import Summits.RiemannHypothesis.RiemannHypothesis.Theorems.WeilTwoPrimeDeflM80FBase
import Summits.RiemannHypothesis.RiemannHypothesis.Theorems.WeilTwoPrimeDeflM80FDataPO29
import Literature.NumberTheory.LFunctions.WeilBlockRowsPZ
import Literature.NumberTheory.LFunctions.WeilBlockRowsFast
import Summits.RiemannHypothesis.RiemannHypothesis.Theorems.WeilLegendreBlocks136DataDn14
import HarnessLib

/-!
# Deflated two-prime certificate M80F: dominance of row 111 of `R = S''_odd(κ') − UᵀU` (factored data)

`WeilCert.checkDomRowPZ` with the materialized augmented block, the factored inverse `weilBlocks136Dn/weilBlocks136Ls` and the Bessel block, by `decide +kernel` row by row. Pure proof file.
-/

set_option linter.dupNamespace false

noncomputable section

namespace Summit.RiemannHypothesis.RiemannHypothesis.Theorems.EvenWinsBeyondArch

open Literature.NumberTheory.LFunctions

set_option maxHeartbeats 0 in
/-- Kernel check of the dominance of row 111 of `R` (odd block, certificate M80F). [folklore] -/
theorem checkDomRowF1_111_weilCertDeflM80F :
    weilCertDeflM80FBase.checkDomRowF weilCertDeflM80FPmO weilBlocks136Dn weilBlocks136Ls weilCertDeflM80FHpO weilCertDeflM80FKappa' 1 111 = true := by
  decide +kernel

/-- Kernel check of the dominance of row 111 of `R` (factored data), from the fast row. [folklore] -/
theorem checkDomRowPZ1_111_weilCertDeflM80F :
    weilCertDeflM80FBase.checkDomRowPZ weilCertDeflM80FPmO weilBlocks136Dn weilBlocks136Ls weilCertDeflM80FHpO weilCertDeflM80FKappa' 1 111 = true :=
  WeilCert.checkDomRowPZ_of_F (by decide) checkDomRowF1_111_weilCertDeflM80F

end Summit.RiemannHypothesis.RiemannHypothesis.Theorems.EvenWinsBeyondArch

########################################

▶ What is being asked
Select every line of the records holding the string "certificate".

▶ Answer box
# Deflated two-prime certificate M80F: dominance of row 111 of `R = S''_odd(κ') − UᵀU` (factored data)
/-- Kernel check of the dominance of row 111 of `R` (odd block, certificate M80F). [folklore] -/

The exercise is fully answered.